Após o recebimento da petição inicial, o devedor recebe o prazo de cinco dias para pagar o débito ou nomear bens para penhora que tenham valor equivalente ao montante da dívida, incluindo juros e mora. 

Se o devedor não pagar a dívida e nem indicar bens para penhorar, a LEF determina que a penhora pode acontecer com qualquer bem do devedor. Porém, há uma ordem que deve ser seguida:

  1. Dinheiro 
  2. Título de dívida pública ou de crédito com cotação na bolsa 
  3. Pedras e metais preciosos 
  4. Imóveis 
  5. Navios e aeronaves
  6. Veículos 
  7. Móveis 
  8. Direitos e ações 

Caso o devedor não concorde com a execução fiscal, é possível entrar com embargo de execução fiscal. Essa nova ação ocorre separadamente da execução fiscal, já que o dinheiro ou bem que iria quitar o valor precisa ser garantido. 

Prescrição da execução fiscal 

De acordo com o artigo 174 do Código Tributário Nacional, a prescrição de uma dívida ocorre depois de cinco anos de sua constituição. 

“Art. 174. A ação para a cobrança do crédito tributário prescreve em cinco anos, contados da data da sua constituição definitiva.

Parágrafo único. A prescrição se interrompe:

I – pelo despacho do juiz que ordenar a citação em execução fiscal;

II – pelo protesto judicial;

III – por qualquer ato judicial que constitua em mora o devedor;

IV – por qualquer ato inequívoco ainda que extrajudicial, que importe em reconhecimento do débito pelo devedor”.

Porém, dentro das regras da LEF há situações onde a execução fiscal pode ser suspensa ou prescrita.
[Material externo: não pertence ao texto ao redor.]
/-! ### Re-issued corollaries: full `BSD(E,p)`, the target of record, `p = 3` -/

/-- **Full `BSD(E,p)` on X11b ∧ (ram) ∧ `p ∤ ∏c_ℓ` from STEP L at the odd-`d_K` Heegner data —
EVERY ODD PRIME** (`bsdp_of_classX11b_of_ram_of_not_dvd` with the weakened hypothesis). Both halves
at the pair's Hoffstein–Luo datum (`bsdp_of_indexLowerBoundAt_of_heegnerData_of_odd`: Kolyvagin 1990
Thm. A `hB` with `ρ̄_{E,p}` onto by `surj_of_irr_of_ram`, Skinner 2016 Thm. C `hSk`); ten published
facts. CONDITIONAL on STEP L; nothing booked. [cite: JetchevSkinnerWan2017, §7.4.1–7.4.3 (pp. 30–31)]
[cite: McCallumLMS1991, §1 Theorem (Kolyvagin), p. 296] [cite: Miller2011LMS, Def. 1.1] -/
theorem bsdp_of_classX11b_of_ram_of_not_dvd_of_indexLowerBoundAt_oddData
    -- published inputs (named facts of the tree)
    (hGZ : ∀ (N : ℕ) [NeZero N] (W : WeierstrassCurve ℚ) (K : Type) [Field K] [NumberField K],
      gross_zagier N W K)
    (hKo : ∀ (N : ℕ) [NeZero N] (W : WeierstrassCurve ℚ) (K : Type) [Field K] [NumberField K],
      kolyvagin N W K)
    (hB : ∀ (N : ℕ) [NeZero N] (W : WeierstrassCurve ℚ) (K : Type) [Field K] [NumberField K],
      Kolyvagin1990_padicValNat_card_sha_le N W K)
    (hSk : Skinner2016.thmC_padicValRat_bsd_rank_zero)
    (hGZK : rank_eq_analyticRank_of_analyticRank_le_one) (hmod : hasEntireLFunction_rat)
    (hnf : exists_isNewformOf) (hHL : HoffsteinLuo1997_exists_twist_L_one_ne_zero)
    (hMaz : mazur_not_dvd_maninConstant_of_odd) (hNS : integral_neronScaling_of_isGloballyMinimal)
    -- the typed input of the route (STEP L), at the odd-`d_K` Heegner data only
    (hL : ∀ (W : WeierstrassCurve ℚ) [W.IsElliptic] [W.IsGloballyMinimal] (p : ℕ) [Fact p.Prime]
      (N : ℕ) [NeZero N] (K : Type) [Field K] [NumberField K]
      (Dt : ModularParametrizationData W N) (H : HeegnerDatum N (NumberField.discr K)) (ι : K →+* ℂ)
      (P : (W.baseChange K).toAffine.Point),
      ClassX11b W p → Ram W p → W.conductorNorm ℤ = N → IsImaginaryQuadratic K →
      Odd (NumberField.discr K) → SatisfiesHeegnerHypothesis N K → ¬ p ∣ Units.torsionOrder K →
      (W.quadraticTwist (NumberField.discr K : ℚ)).entireLFunction 1 ≠ 0 →
      WeierstrassCurve.Affine.Point.map ι.toRatAlgHom P = heegnerPointComplex Dt H →
      ¬ (p : ℤ) ∣ Dt.c → IndexLowerBoundAt W p K P) :
    ∀ (W : WeierstrassCurve ℚ) [W.IsElliptic] [W.IsGloballyMinimal] (p : ℕ) [Fact p.Prime],
      ClassX11b W p → Ram W p → ¬ p ∣ W.tamagawaProduct → BSDp W p := by
  intro W _ _ p _ hX hram htam0
  have hX' := hX
  obtain ⟨hr, hp2, hmult, hirr⟩ := hX
  haveI : NeZero (W.conductorNorm ℤ) := ⟨(W.conductorNorm_pos_holds).ne'⟩
  obtain ⟨K, _, _, Dt, H, ι, P, Wd, _, _, Cd, hK, hodd, -, hHN, hP, hc, hμ, hLt, hWd⟩ :=
    exists_oddHeegnerData hnf hHL hMaz hNS W p hr hp2 hmult hirr
  exact bsdp_of_indexLowerBoundAt_of_heegnerData_of_odd W p K Dt H ι P (hGZ _ W K) (hKo _ W K)
    (hB _ W K) hSk hGZK hmod hX' hram htam0 hK hodd hHN hP hc hμ hLt Wd Cd hWd
    (hL W p _ K Dt H ι P hX' hram rfl hK hodd hHN hμ hLt hP hc)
No artigo 40 da lei, está determinado que o juiz deve suspender o processo caso o devedor não seja localizado ou se os bens relacionados na lista não forem encontrados para a penhora. 
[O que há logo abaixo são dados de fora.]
/-!
# Replicas with DEPENDENT starts: the replica VECTOR of the product chain converges to the product Gaussian from ANY joint initial law, so the replica-`t` / jackknife bar keeps its universal limiting coverage `L_R(q)`

HONEST FRAMING: exact (Metropolis-corrected) sampling algorithms for lattice gauge theory;
figures of merit are autocorrelation/cost numbers at stated couplings and volumes; no
continuum-physics claim.

Venture `LatticeQCDFlow` (cell pub-lqcd), topic `Exactness`; FANOUT row 13 (`eng-snf`, GEN-24).  NEW
WORK of the cell; composition of GEN-24 `NCMCGeneralSpaceReplicaProductChainPooledCLT` (the product
chain `replicaSweep (fun _ ↦ κ)`, its one-coordinate operator calculus), GEN-24
`NCMCGeneralSpaceReplicaVectorCramerWold` (Cramér–Wold), GEN-19's every-start CLT, and GEN-23 K / K2 /
K3 (`tendstoInDistribution_tStat_of_pi_gaussianReal'`, `tStat_replicaVector_eq`,
`tendsto_measure_abs_tStat_le_of_pi_gaussianReal`).  No definition; nothing cited as a fact.

WHY (row 13).  GEN-23's replica-`t` results (Jc/K2/K4) assume INDEPENDENT replicas.  For the batch of
streams branched off ONE run (dependent joint start, independent evolution = the product chain of
`…ReplicaProductChainPooledCLT`) the replica means are NOT independent at any finite `n`; still, every
fixed linear combination `Σ_r t_r ȳ_{r,n}` is a time average of the bounded observable
`Σ_r t_r f ∘ eval_r` along the product chain, whose Green–Kubo variance is `(Σ_r t_r²) σ²_f` (cross
terms vanish under `⊗π`).  GEN-19's CLT from ANY start plus Cramér–Wold give the VECTOR limit
`(√n (ȳ_{r,n} − πf))_r ⇒ N(0, σ²_f)^{⊗R}` — the same as for independent replicas — hence the studentised
replica-mean statistic has the limit law `t(Z)` and the replica-jackknife bar the universal coverage
`L_R(q)` (Student's ratio probability, GEN-24 S), whatever the dependence of the starts.

## Content
* `iterate_kop_const_mul` (§1); **`autocov_replicaSweep_weighted_sum_eq`** —
  `autocov Q (⊗π) (Σ_r t_r g∘eval_r) s = (Σ_r t_r²)·autocov κ π g s` (`∫ g dπ = 0`).
* **`tendstoInDistribution_linComb_productChain`** (§2) — for every `t : ι → ℝ` and every joint start
  `μ`: `(√n)⁻¹ Σ_{s<n} Σ_r t_r (f(X_s(r)) − πf) ⇒ N(0, (Σ_r t_r²) σ²_f)`.
* **`tendstoInDistribution_replicaVector_productChain`** (§3) — the replica vector
  `((√n)⁻¹ Σ_{s<n} (f(X_s(r)) − πf))_r ⇒ N(0, σ²_f)^{⊗ι}` in `EuclideanSpace ℝ ι`, EVERY joint start.
* **`tendstoInDistribution_replicaTStat_productChain`**, **`tendsto_measure_abs_replicaTStat_le_productChain`**
  (§4) — `R ≥ 2`, `σ²_f > 0`: the studentised replica-mean statistic ⇒ `t(Z)`, `Z ~ N(0,σ²_f)^{⊗R}`, and
  `P(|t_n| ≤ q) → L_R(q) = N(0,1)^{⊗R}{|t| ≤ q}` for every `q ≥ 0`, from EVERY joint initial law.

NOT CLAIMED: interacting replicas; a Doeblin power instead of the one-step minorisation; anything
numerical.
-/

namespace Summit.Ventures.LatticeQCDFlow.Exactness.GeneralNCMC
Mas, se a ação já foi ajuizada para se tornar uma execução fiscal, o prazo de prescrição começa a correr durante esse período. No segundo parágrafo do artigo 40 estipula que o processo deve ser arquivado caso o devedor e seus bens não sejam encontrados dentro de um ano. 

Para que a prescrição da execução fiscal seja efetiva, deve se passar cinco anos depois do arquivamento dos autos. Dessa forma, é possível aplicar de maneira conjunta os itens do artigo 40 da LEF e do artigo 174 da CTN. 

Embargos à execução fiscal 

Os embargos do executado são ações autônomas relacionadas diretamente à cobrança feita pela Fazenda. Nele, o executado pode se defender contra a dívida apontada pelo Estado. 

Dessa forma, o réu pode discutir a natureza da dívida, se ela é legal ou não, se os valores estão corretos e se de fato ele está devendo ou não. Para isso, é necessário reunir todos os documentos que comprovam a existência da dívida ou a falta dela, além de discutir questões de direito. 

Além disso, dentro dos embargos fiscais é preciso garantir o juízo para entrar com a ação, necessidade regulada pela lei específica. 

Os embargos também não possuem efeito suspensivo. Isso significa que cabe ao réu apontar se a continuação da marcha processual pode causar dano ao mesmo. Caso seja aprovado, o juiz pode conceder efeito suspensivo ao recurso.